Your response should consist of the entries below, written out exactly.
* * * * * * * * *
/-- **THE RESIDUAL'S SIGNATURE IS DERIVED, NOT ASSUMED (KERNEL, PROVED)**: companion contact of weight `w` at stage
`m` along `H`
and NOT companion-jump-free from `m` on ⟹ after finitely many jump-free stages a TYPED COMPANION JUMP occurs along the
transported germ. (Sources: Giraud1975; Hauser2010Kangaroo; Moh1987.) -/
theorem exists_cTailJump_of_not_cJumpFreeFrom (T : ForcedTower) (g : T.St 0 ⟶ Spec (.of k)) (hB : IsBase (T.St 0) g)
    {w n : ℕ} (hw : 1 ≤ w) (hwn : w ≤ n) (hD : IsDatum n (T.D 0)) (m : ℕ) (H : (T.St m).IdealSheafData)
    (h0 : CInv w (T.D m).ideal H n (T.pt m)) (hJ : ¬ CJumpFreeFrom T w n m H) :
    ∃ j, CInv w (T.D (m + j)).ideal (strictIter T m H j) n (T.pt (m + j)) ∧
      CTailJumpAt w (T.D (m + (j + 1))).ideal (strictIter T m H (j + 1))
        ((T.centre (m + j)).comap (T.π (m + j))) n (T.pt (m + (j + 1))) := by
  classical
  have hex : ∃ j, ¬ CInv w (T.D (m + j)).ideal (strictIter T m H j) n (T.pt (m + j)) := by
    by_contra hcon
    push Not at hcon
    exact hJ hcon
  have h0' : CInv w (T.D (m + 0)).ideal (strictIter T m H 0) n (T.pt (m + 0)) := h0
  have hpos : 0 < Nat.find hex := (Nat.find_pos hex).mpr (not_not.mpr h0')
  obtain ⟨j, hj⟩ : ∃ j, Nat.find hex = j + 1 := ⟨Nat.find hex - 1, by omega⟩
  have hWj : CInv w (T.D (m + j)).ideal (strictIter T m H j) n (T.pt (m + j)) :=
    not_not.mp (Nat.find_min hex (show j < Nat.find hex by omega))
  have hnot : ¬ CInv w (T.D (m + (j + 1))).ideal (strictIter T m H (j + 1)) n (T.pt (m + (j + 1))) := by
    have h1 := Nat.find_spec hex
    rw [hj] at h1
    exact h1
  refine ⟨j, hWj, ?_⟩
  rcases cInv_or_cTailJump_succ T g hB hw hwn hD (m + j) (strictIter T m H j) hWj with h | h
  · exact absurd h hnot
  · exact h

/-- **spreading companion contact to a germ ideal (KERNEL, PROVED)**: on a Noetherian scheme, companion contact at `y` is the
stage invariant `CInv w 𝓘 H n y` for SOME ideal sheaf `H` with `H_y = (z)` (tree `centreSpread`). [folklore] -/
theorem exists_cInv_of_companionContactAt {Y : Scheme.{0}} [IsNoetherian Y] {w n : ℕ} {I : Y.IdealSheafData} {y : Y}
    (h : CompanionContactAt w n I y) : ∃ H : Y.IdealSheafData, CInv w I H n y := by
  obtain ⟨z, hz, hz2, g, hgD, hgz⟩ := h
  have hz0 : z ≠ 0 := fun h0 => hz2 (by rw [h0]; exact zero_mem _)
  have hspan : Ideal.span (Set.range fun _ : Fin 1 => z) = Ideal.span {z} := by rw [Set.range_const]
  obtain ⟨H, -, -, hHst⟩ := FInjectiveMacaulayfication.CentreSpread.centreSpread Y y 1 (fun _ => z)
      (by rw [hspan, Ne, Ideal.span_singleton_eq_bot]; exact hz0)
      (by rw [hspan]; exact (Ideal.span_singleton_le_iff_mem _).mpr hz)
  rw [hspan] at hHst
  exact ⟨H, z, hHst, hz, hz2, g, hgD, 1, isUnit_one, by rwa [one_mul]⟩

/-- **KERNEL (PROVED, over a PERFECT field): COMPANION CONTACT DATA EXIST AT EVERY STAGE OF EVERY TOWER OF THE CLASS** — at
stage `j` of a forced tower of weight `n ≥ 1` over a perfect field of characteristic `p` there are a weight `p^e ∣ n` (the
Frobenius exponent of the stage ideal at the marked point) and a germ ideal `H` with `CInv (p^e) (T.D j).ideal H n (T.pt j)`:
THE COMPANION DICHOTOMY IS DEFINED AT EVERY STAGE OF EVERY TOWER — `p`-power or not, whatever the weight.
(Sources: Giraud1975; EGAIV4, Thm. 16.11.2; Hauser2010Kangaroo.) -/
theorem exists_cInv_stage {p : ℕ} (hp : p.Prime) [CharP k p] [PerfectField k] (T : ForcedTower)
    (g : T.St 0 ⟶ Spec (.of k)) (hB : IsBase (T.St 0) g) {n : ℕ} (hn : 1 ≤ n) (hD : IsDatum n (T.D 0)) (j : ℕ) :
    ∃ (e : ℕ) (H : (T.St j).IdealSheafData), p ^ e ∣ n ∧ CInv (p ^ e) (T.D j).ideal H n (T.pt j) := by
  haveI : IsNoetherian (T.St j) := tower_isNoetherian T g hB j
  obtain ⟨e, hen, hC⟩ := exists_companionContactAt hp (toRoot T j ≫ g) (tower_isBase T g hB j) (T.D j).ideal
    (T.isClosed_pt j) hn (tower_idealOrder_pt_eq T g hB hD j)
  obtain ⟨H, hH⟩ := exists_cInv_of_companionContactAt hC
  exact ⟨e, H, hen, hH⟩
* * * * * * * * *
# Solution to this exercise:
/-- **THE RESIDUAL'S SIGNATURE IS DERIVED, NOT ASSUMED (KERNEL, PROVED)**: companion contact of weight `w` at stage
`m` along `H`
and NOT companion-jump-free from `m` on ⟹ after finitely many jump-free stages a TYPED COMPANION JUMP occurs along the
transported germ. (Sources: Giraud1975; Hauser2010Kangaroo; Moh1987.) -/
theorem exists_cTailJump_of_not_cJumpFreeFrom (T : ForcedTower) (g : T.St 0 ⟶ Spec (.of k)) (hB : IsBase (T.St 0) g)
    {w n : ℕ} (hw : 1 ≤ w) (hwn : w ≤ n) (hD : IsDatum n (T.D 0)) (m : ℕ) (H : (T.St m).IdealSheafData)
    (h0 : CInv w (T.D m).ideal H n (T.pt m)) (hJ : ¬ CJumpFreeFrom T w n m H) :
    ∃ j, CInv w (T.D (m + j)).ideal (strictIter T m H j) n (T.pt (m + j)) ∧
      CTailJumpAt w (T.D (m + (j + 1))).ideal (strictIter T m H (j + 1))
        ((T.centre (m + j)).comap (T.π (m + j))) n (T.pt (m + (j + 1))) := by
  classical
  have hex : ∃ j, ¬ CInv w (T.D (m + j)).ideal (strictIter T m H j) n (T.pt (m + j)) := by
    by_contra hcon
    push Not at hcon
    exact hJ hcon
  have h0' : CInv w (T.D (m + 0)).ideal (strictIter T m H 0) n (T.pt (m + 0)) := h0
  have hpos : 0 < Nat.find hex := (Nat.find_pos hex).mpr (not_not.mpr h0')
  obtain ⟨j, hj⟩ : ∃ j, Nat.find hex = j + 1 := ⟨Nat.find hex - 1, by omega⟩
  have hWj : CInv w (T.D (m + j)).ideal (strictIter T m H j) n (T.pt (m + j)) :=
    not_not.mp (Nat.find_min hex (show j < Nat.find hex by omega))
  have hnot : ¬ CInv w (T.D (m + (j + 1))).ideal (strictIter T m H (j + 1)) n (T.pt (m + (j + 1))) := by
    have h1 := Nat.find_spec hex
    rw [hj] at h1
    exact h1
  refine ⟨j, hWj, ?_⟩
  rcases cInv_or_cTailJump_succ T g hB hw hwn hD (m + j) (strictIter T m H j) hWj with h | h
  · exact absurd h hnot
  · exact h

/-- **spreading companion contact to a germ ideal (KERNEL, PROVED)**: on a Noetherian scheme, companion contact at `y` is the
stage invariant `CInv w 𝓘 H n y` for SOME ideal sheaf `H` with `H_y = (z)` (tree `centreSpread`). [folklore] -/
theorem exists_cInv_of_companionContactAt {Y : Scheme.{0}} [IsNoetherian Y] {w n : ℕ} {I : Y.IdealSheafData} {y : Y}
    (h : CompanionContactAt w n I y) : ∃ H : Y.IdealSheafData, CInv w I H n y := by
  obtain ⟨z, hz, hz2, g, hgD, hgz⟩ := h
  have hz0 : z ≠ 0 := fun h0 => hz2 (by rw [h0]; exact zero_mem _)
  have hspan : Ideal.span (Set.range fun _ : Fin 1 => z) = Ideal.span {z} := by rw [Set.range_const]
  obtain ⟨H, -, -, hHst⟩ := FInjectiveMacaulayfication.CentreSpread.centreSpread Y y 1 (fun _ => z)
      (by rw [hspan, Ne, Ideal.span_singleton_eq_bot]; exact hz0)
      (by rw [hspan]; exact (Ideal.span_singleton_le_iff_mem _).mpr hz)
  rw [hspan] at hHst
  exact ⟨H, z, hHst, hz, hz2, g, hgD, 1, isUnit_one, by rwa [one_mul]⟩

/-- **KERNEL (PROVED, over a PERFECT field): COMPANION CONTACT DATA EXIST AT EVERY STAGE OF EVERY TOWER OF THE CLASS** — at
stage `j` of a forced tower of weight `n ≥ 1` over a perfect field of characteristic `p` there are a weight `p^e ∣ n` (the
Frobenius exponent of the stage ideal at the marked point) and a germ ideal `H` with `CInv (p^e) (T.D j).ideal H n (T.pt j)`:
THE COMPANION DICHOTOMY IS DEFINED AT EVERY STAGE OF EVERY TOWER — `p`-power or not, whatever the weight.
(Sources: Giraud1975; EGAIV4, Thm. 16.11.2; Hauser2010Kangaroo.) -/
theorem exists_cInv_stage {p : ℕ} (hp : p.Prime) [CharP k p] [PerfectField k] (T : ForcedTower)
    (g : T.St 0 ⟶ Spec (.of k)) (hB : IsBase (T.St 0) g) {n : ℕ} (hn : 1 ≤ n) (hD : IsDatum n (T.D 0)) (j : ℕ) :
    ∃ (e : ℕ) (H : (T.St j).IdealSheafData), p ^ e ∣ n ∧ CInv (p ^ e) (T.D j).ideal H n (T.pt j) := by
  haveI : IsNoetherian (T.St j) := tower_isNoetherian T g hB j
  obtain ⟨e, hen, hC⟩ := exists_companionContactAt hp (toRoot T j ≫ g) (tower_isBase T g hB j) (T.D j).ideal
    (T.isClosed_pt j) hn (tower_idealOrder_pt_eq T g hB hD j)
  obtain ⟨H, hH⟩ := exists_cInv_of_companionContactAt hC
  exact ⟨e, H, hen, hH⟩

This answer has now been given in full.